- **ASSIGNED TASK**: Reproduce, exactly, the lines of the material below from the line containing "omit [Fintype n] [DecidableEq" through the line containing "(M.submatrix (e ∘ Sum.inl) (e ∘ Sum.inr))ᴴ).PosDef", with both end lines included and nothing else.

- **STUDY MATERIAL**:
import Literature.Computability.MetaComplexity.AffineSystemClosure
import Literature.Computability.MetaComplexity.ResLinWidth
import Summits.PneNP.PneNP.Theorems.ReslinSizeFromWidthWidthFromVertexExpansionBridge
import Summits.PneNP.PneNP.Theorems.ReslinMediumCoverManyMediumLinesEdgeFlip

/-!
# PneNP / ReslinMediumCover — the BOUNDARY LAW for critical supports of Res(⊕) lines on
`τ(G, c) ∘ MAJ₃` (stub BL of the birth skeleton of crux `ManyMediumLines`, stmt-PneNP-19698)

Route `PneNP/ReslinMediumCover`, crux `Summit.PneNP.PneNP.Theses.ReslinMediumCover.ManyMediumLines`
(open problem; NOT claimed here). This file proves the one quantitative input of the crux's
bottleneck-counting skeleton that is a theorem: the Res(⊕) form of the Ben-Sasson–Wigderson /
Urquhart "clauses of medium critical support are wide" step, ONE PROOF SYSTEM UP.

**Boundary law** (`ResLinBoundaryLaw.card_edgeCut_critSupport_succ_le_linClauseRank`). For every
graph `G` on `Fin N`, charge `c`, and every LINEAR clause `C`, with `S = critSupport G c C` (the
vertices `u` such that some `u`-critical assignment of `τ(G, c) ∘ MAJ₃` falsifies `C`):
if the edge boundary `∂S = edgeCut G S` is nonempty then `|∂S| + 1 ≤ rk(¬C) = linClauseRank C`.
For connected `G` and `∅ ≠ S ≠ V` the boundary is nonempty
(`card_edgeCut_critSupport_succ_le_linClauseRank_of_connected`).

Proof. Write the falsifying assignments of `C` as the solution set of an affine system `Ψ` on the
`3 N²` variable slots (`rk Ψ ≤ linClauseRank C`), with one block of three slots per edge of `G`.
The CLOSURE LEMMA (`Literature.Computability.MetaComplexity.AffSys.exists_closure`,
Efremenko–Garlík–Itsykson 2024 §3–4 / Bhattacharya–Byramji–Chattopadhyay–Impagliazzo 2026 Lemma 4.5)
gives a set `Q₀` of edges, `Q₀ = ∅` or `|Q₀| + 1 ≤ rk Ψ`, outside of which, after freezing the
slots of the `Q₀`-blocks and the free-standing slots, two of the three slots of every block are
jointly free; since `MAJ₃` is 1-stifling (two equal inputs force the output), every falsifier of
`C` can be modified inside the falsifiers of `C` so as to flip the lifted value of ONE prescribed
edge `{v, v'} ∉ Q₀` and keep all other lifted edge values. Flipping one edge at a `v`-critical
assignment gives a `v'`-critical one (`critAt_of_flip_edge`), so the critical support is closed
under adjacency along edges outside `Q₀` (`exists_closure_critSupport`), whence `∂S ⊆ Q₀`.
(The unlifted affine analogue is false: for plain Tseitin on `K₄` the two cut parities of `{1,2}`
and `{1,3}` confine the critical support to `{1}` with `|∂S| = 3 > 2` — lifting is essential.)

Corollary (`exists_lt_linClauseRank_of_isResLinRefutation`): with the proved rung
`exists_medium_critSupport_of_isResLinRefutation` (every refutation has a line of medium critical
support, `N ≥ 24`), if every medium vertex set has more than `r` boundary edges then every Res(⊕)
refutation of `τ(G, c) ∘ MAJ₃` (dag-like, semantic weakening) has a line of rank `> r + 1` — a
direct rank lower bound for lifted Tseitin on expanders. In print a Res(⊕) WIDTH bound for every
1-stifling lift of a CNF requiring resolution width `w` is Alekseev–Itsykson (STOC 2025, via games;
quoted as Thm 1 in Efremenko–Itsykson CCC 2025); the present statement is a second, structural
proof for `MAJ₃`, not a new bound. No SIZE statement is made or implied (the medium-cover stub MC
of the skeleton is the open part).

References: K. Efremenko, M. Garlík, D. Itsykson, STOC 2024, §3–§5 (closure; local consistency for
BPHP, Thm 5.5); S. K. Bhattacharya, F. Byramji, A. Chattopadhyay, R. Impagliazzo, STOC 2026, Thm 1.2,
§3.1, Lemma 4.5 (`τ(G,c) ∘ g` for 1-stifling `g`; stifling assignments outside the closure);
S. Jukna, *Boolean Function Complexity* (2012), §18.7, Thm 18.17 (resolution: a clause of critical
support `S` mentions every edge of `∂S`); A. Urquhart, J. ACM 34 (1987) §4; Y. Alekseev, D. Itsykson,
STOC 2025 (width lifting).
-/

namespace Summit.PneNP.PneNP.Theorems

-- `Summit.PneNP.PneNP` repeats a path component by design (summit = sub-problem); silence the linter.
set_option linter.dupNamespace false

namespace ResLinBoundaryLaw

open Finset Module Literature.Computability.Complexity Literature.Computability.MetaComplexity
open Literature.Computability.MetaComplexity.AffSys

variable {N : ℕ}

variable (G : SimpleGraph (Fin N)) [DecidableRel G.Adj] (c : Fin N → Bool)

==

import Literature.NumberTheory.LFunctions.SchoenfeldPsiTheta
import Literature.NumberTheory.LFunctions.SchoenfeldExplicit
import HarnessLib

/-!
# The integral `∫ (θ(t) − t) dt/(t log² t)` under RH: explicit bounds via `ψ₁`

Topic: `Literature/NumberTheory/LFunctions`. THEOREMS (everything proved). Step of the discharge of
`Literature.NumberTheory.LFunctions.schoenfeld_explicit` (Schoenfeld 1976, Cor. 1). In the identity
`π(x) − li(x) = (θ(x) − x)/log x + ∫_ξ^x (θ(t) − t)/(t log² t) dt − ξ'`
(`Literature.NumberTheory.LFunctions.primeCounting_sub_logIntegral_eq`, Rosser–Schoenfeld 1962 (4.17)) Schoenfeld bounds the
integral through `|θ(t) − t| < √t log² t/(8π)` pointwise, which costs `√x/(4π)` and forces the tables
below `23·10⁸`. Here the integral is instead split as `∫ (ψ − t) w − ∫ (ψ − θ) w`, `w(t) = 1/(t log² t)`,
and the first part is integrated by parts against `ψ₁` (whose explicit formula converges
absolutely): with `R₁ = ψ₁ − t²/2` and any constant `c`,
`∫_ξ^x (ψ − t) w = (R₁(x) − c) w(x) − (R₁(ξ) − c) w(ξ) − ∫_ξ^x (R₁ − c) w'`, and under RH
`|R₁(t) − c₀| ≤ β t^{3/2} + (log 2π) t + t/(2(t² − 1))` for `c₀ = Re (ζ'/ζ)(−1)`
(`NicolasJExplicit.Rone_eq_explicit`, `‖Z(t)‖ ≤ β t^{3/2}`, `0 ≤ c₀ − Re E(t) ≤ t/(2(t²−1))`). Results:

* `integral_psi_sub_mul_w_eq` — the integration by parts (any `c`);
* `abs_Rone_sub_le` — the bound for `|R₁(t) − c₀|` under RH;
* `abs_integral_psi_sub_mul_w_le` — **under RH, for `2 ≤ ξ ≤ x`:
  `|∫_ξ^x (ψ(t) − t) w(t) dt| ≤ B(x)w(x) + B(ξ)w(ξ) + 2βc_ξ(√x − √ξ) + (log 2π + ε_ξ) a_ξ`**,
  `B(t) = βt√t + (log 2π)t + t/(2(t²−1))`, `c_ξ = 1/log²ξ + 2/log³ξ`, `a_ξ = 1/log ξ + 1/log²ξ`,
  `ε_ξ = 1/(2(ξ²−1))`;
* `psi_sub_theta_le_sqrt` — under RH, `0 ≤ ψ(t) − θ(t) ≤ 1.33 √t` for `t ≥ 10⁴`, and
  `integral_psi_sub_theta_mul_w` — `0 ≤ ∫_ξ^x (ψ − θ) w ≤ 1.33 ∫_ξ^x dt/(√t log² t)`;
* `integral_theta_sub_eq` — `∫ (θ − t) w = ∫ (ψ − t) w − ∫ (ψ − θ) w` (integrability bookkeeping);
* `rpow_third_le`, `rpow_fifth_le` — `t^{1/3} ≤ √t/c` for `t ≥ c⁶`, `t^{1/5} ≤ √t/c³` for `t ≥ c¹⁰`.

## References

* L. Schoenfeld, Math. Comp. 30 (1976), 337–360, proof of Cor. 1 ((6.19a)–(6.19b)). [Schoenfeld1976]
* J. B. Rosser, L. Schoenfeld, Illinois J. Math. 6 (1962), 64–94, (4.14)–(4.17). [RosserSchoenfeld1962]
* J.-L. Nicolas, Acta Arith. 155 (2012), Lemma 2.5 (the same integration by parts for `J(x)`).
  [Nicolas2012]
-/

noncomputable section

--

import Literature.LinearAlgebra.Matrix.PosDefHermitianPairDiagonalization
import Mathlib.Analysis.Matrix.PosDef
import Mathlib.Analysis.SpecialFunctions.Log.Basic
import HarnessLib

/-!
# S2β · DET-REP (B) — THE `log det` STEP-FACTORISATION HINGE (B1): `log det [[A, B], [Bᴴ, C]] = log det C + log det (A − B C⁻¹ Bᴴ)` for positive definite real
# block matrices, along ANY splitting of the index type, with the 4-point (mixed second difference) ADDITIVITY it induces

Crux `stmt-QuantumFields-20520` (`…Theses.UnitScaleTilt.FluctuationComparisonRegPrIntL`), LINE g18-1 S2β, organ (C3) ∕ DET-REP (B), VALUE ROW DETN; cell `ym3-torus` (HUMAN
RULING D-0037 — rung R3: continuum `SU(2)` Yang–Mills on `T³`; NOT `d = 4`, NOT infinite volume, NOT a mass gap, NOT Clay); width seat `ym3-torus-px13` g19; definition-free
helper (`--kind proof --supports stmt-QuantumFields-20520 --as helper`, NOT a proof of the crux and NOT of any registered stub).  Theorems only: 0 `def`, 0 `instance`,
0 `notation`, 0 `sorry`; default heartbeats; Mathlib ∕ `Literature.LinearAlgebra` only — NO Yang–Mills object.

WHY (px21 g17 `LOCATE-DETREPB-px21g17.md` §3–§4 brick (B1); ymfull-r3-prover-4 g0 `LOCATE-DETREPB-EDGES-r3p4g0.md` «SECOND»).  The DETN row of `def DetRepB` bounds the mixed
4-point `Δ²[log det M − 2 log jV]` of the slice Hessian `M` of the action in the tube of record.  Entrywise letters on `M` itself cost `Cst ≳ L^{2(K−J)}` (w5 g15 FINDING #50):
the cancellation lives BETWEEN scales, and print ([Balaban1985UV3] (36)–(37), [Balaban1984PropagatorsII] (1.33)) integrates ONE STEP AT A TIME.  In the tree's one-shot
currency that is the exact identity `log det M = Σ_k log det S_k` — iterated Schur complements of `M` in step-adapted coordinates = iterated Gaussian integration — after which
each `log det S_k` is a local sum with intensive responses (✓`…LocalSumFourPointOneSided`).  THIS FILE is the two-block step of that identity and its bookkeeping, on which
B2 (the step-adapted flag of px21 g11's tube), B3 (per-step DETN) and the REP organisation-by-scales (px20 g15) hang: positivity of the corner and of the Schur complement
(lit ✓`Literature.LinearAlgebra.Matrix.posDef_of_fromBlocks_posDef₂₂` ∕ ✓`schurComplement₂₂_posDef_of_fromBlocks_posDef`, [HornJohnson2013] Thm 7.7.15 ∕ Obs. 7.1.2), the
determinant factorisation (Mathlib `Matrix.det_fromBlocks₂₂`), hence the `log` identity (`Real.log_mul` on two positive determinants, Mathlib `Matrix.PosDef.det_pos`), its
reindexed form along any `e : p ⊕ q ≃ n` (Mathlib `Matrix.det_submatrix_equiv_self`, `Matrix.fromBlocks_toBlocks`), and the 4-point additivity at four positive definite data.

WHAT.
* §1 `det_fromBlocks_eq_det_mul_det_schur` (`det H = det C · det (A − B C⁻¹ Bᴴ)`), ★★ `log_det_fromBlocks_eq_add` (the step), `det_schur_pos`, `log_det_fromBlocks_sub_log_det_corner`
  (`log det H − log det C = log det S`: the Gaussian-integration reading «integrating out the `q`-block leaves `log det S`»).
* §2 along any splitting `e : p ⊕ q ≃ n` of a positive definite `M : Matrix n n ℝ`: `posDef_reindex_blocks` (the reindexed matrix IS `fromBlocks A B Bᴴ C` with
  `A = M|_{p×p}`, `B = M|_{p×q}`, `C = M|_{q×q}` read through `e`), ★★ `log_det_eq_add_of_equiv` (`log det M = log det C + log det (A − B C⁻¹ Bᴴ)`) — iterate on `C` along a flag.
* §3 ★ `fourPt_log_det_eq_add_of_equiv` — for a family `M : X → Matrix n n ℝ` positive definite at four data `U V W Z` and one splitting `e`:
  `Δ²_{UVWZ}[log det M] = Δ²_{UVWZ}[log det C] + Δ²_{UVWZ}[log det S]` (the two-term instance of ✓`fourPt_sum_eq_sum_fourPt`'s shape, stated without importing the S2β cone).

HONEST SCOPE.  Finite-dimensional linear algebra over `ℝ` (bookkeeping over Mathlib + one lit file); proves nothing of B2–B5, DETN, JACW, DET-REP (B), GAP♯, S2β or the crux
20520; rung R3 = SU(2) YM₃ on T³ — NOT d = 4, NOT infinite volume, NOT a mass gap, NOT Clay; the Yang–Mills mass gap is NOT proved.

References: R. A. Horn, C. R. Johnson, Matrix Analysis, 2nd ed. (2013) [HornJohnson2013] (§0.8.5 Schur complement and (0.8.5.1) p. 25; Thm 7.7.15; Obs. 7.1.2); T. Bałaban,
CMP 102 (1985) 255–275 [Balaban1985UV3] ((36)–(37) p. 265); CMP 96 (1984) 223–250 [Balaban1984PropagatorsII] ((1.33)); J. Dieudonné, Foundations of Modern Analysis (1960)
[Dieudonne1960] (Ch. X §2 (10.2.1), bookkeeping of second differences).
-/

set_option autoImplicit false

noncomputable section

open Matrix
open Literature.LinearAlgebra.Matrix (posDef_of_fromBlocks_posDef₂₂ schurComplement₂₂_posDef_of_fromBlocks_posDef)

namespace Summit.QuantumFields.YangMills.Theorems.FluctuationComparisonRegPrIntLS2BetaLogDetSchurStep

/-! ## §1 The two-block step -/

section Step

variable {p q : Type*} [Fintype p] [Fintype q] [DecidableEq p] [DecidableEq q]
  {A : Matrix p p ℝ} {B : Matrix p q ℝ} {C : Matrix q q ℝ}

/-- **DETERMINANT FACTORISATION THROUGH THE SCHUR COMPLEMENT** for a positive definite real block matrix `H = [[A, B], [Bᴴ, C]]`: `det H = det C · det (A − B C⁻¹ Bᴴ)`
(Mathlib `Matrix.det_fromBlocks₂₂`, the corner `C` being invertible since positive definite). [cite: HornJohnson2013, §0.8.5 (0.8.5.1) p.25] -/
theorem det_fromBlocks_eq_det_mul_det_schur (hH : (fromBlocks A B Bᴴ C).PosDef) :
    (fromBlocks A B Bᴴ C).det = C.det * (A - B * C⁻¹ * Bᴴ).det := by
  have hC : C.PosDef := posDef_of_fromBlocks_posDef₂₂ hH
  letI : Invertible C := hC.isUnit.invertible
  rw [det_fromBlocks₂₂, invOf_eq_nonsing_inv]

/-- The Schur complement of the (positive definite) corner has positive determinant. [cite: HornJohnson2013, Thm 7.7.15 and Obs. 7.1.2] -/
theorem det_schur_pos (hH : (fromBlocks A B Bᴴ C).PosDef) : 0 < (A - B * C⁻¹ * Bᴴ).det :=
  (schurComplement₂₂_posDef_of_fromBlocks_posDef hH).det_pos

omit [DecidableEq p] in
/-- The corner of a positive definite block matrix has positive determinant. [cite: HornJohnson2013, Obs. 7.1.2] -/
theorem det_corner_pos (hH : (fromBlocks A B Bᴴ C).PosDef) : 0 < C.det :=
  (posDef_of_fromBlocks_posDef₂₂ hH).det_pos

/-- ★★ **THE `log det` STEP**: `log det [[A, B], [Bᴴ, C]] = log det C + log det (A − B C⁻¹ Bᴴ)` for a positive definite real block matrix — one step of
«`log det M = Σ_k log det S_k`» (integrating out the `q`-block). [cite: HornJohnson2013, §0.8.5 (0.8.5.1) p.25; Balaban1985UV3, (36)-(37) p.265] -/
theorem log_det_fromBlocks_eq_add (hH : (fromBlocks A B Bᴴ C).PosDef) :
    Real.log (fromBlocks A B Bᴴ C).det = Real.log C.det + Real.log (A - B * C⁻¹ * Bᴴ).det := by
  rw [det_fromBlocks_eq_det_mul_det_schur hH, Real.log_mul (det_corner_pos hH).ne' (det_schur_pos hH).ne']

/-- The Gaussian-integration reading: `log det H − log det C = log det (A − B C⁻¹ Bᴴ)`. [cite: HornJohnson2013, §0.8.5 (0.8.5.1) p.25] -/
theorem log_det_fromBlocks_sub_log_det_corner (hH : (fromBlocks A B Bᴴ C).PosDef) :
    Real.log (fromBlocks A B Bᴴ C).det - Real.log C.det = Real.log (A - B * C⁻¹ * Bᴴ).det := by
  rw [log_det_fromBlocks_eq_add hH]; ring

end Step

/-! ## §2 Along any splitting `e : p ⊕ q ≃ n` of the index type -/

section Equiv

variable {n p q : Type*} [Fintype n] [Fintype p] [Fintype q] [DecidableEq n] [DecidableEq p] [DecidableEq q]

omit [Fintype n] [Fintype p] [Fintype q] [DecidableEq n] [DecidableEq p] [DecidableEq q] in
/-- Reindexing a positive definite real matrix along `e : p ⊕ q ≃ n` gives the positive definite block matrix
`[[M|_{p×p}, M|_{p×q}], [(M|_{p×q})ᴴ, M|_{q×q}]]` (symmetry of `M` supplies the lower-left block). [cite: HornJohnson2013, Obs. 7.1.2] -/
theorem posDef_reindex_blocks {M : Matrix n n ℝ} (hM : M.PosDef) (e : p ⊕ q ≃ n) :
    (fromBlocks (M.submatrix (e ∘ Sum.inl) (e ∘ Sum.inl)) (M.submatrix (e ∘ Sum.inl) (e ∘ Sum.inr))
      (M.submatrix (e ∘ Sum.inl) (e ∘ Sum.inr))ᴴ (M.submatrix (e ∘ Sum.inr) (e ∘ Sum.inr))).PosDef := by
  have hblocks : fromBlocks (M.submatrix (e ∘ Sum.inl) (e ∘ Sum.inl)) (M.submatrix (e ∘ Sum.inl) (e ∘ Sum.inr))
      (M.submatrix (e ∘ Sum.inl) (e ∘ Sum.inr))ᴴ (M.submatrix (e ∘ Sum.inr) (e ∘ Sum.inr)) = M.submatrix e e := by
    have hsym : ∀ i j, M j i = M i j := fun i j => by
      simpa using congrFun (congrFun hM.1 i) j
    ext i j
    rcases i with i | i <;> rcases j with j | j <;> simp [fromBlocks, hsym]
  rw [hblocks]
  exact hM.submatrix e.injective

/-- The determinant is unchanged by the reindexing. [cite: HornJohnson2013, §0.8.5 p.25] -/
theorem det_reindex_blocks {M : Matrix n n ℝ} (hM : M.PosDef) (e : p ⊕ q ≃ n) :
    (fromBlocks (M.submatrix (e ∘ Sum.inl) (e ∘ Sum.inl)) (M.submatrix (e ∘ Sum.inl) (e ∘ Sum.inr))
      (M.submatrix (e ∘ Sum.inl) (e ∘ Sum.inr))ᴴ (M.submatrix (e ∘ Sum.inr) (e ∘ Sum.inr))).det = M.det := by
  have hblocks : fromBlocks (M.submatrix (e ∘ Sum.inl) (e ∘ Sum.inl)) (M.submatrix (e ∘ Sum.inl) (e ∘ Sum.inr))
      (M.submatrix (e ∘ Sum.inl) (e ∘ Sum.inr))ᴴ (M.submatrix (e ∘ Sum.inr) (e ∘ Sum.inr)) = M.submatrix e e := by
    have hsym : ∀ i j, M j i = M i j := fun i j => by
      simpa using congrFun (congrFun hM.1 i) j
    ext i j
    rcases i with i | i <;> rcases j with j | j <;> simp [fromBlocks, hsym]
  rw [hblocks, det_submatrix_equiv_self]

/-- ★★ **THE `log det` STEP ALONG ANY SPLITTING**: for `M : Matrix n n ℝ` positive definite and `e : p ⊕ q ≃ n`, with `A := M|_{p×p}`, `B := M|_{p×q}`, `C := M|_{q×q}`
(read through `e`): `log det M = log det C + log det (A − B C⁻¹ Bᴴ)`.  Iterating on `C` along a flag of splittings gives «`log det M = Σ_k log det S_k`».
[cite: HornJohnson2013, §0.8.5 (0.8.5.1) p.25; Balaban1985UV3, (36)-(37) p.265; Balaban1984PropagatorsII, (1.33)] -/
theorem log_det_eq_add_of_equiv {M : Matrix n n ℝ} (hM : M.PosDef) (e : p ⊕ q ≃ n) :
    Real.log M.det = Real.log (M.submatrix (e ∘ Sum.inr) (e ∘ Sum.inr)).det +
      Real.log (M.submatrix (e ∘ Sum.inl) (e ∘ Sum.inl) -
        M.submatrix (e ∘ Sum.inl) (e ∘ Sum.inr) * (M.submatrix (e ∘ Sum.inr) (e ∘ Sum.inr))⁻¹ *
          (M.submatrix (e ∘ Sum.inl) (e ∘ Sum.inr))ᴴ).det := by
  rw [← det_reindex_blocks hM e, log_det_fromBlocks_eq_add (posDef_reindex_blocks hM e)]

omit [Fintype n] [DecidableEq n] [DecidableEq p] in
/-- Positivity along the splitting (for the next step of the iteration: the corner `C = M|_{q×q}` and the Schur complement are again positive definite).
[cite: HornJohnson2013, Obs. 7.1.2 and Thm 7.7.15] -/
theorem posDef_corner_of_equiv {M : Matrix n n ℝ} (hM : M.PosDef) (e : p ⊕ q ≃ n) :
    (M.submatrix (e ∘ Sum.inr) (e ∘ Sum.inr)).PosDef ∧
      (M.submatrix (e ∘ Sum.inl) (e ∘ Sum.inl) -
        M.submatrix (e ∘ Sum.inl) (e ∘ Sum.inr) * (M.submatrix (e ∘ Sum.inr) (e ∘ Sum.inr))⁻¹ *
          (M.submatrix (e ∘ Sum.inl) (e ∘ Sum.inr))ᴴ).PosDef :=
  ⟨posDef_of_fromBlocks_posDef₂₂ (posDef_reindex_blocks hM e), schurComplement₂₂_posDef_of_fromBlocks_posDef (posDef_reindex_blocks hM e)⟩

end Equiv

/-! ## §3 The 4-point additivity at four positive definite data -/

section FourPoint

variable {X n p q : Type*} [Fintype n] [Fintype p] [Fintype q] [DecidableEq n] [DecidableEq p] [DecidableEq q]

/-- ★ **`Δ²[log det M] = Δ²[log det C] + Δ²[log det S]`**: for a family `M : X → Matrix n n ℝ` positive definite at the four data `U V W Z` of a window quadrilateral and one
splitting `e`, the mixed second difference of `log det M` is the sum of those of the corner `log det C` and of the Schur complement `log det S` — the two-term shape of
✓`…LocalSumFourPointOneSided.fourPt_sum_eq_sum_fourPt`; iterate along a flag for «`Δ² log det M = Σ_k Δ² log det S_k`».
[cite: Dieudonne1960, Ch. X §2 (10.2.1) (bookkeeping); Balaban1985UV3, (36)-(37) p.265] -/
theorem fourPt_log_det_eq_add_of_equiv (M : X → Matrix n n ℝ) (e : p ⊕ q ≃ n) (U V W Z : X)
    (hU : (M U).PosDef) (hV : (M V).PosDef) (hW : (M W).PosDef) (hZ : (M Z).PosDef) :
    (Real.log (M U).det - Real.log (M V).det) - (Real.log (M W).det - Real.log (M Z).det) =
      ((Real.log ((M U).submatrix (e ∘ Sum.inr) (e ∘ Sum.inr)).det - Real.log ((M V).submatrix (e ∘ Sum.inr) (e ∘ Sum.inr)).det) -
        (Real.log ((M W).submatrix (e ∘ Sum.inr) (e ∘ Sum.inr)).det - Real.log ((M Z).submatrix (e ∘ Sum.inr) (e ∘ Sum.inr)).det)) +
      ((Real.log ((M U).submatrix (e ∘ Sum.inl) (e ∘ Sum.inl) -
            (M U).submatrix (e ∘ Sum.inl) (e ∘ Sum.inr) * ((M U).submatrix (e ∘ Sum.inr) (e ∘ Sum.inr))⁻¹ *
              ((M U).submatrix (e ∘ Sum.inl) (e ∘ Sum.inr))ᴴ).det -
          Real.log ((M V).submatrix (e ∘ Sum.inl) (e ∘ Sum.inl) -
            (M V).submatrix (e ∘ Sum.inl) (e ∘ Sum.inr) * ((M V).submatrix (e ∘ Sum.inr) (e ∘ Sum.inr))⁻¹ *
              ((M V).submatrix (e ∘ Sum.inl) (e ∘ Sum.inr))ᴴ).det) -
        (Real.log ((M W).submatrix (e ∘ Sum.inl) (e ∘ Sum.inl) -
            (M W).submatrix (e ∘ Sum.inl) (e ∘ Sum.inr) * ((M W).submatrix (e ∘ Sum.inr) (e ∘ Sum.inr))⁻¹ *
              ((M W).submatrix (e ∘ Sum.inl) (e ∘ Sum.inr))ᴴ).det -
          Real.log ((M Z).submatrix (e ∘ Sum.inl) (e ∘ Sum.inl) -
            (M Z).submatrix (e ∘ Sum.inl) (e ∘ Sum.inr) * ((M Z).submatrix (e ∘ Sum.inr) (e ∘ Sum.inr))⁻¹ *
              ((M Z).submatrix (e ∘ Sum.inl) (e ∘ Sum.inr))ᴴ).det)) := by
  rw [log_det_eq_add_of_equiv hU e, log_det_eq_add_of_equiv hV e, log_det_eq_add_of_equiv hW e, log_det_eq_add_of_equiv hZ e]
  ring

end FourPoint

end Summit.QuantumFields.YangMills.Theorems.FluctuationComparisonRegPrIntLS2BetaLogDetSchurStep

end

- **RESULT OF THIS TASK**:
omit [Fintype n] [DecidableEq n] [DecidableEq p] in
/-- Positivity along the splitting (for the next step of the iteration: the corner `C = M|_{q×q}` and the Schur complement are again positive definite).
[cite: HornJohnson2013, Obs. 7.1.2 and Thm 7.7.15] -/
theorem posDef_corner_of_equiv {M : Matrix n n ℝ} (hM : M.PosDef) (e : p ⊕ q ≃ n) :
    (M.submatrix (e ∘ Sum.inr) (e ∘ Sum.inr)).PosDef ∧
      (M.submatrix (e ∘ Sum.inl) (e ∘ Sum.inl) -
        M.submatrix (e ∘ Sum.inl) (e ∘ Sum.inr) * (M.submatrix (e ∘ Sum.inr) (e ∘ Sum.inr))⁻¹ *
          (M.submatrix (e ∘ Sum.inl) (e ∘ Sum.inr))ᴴ).PosDef :=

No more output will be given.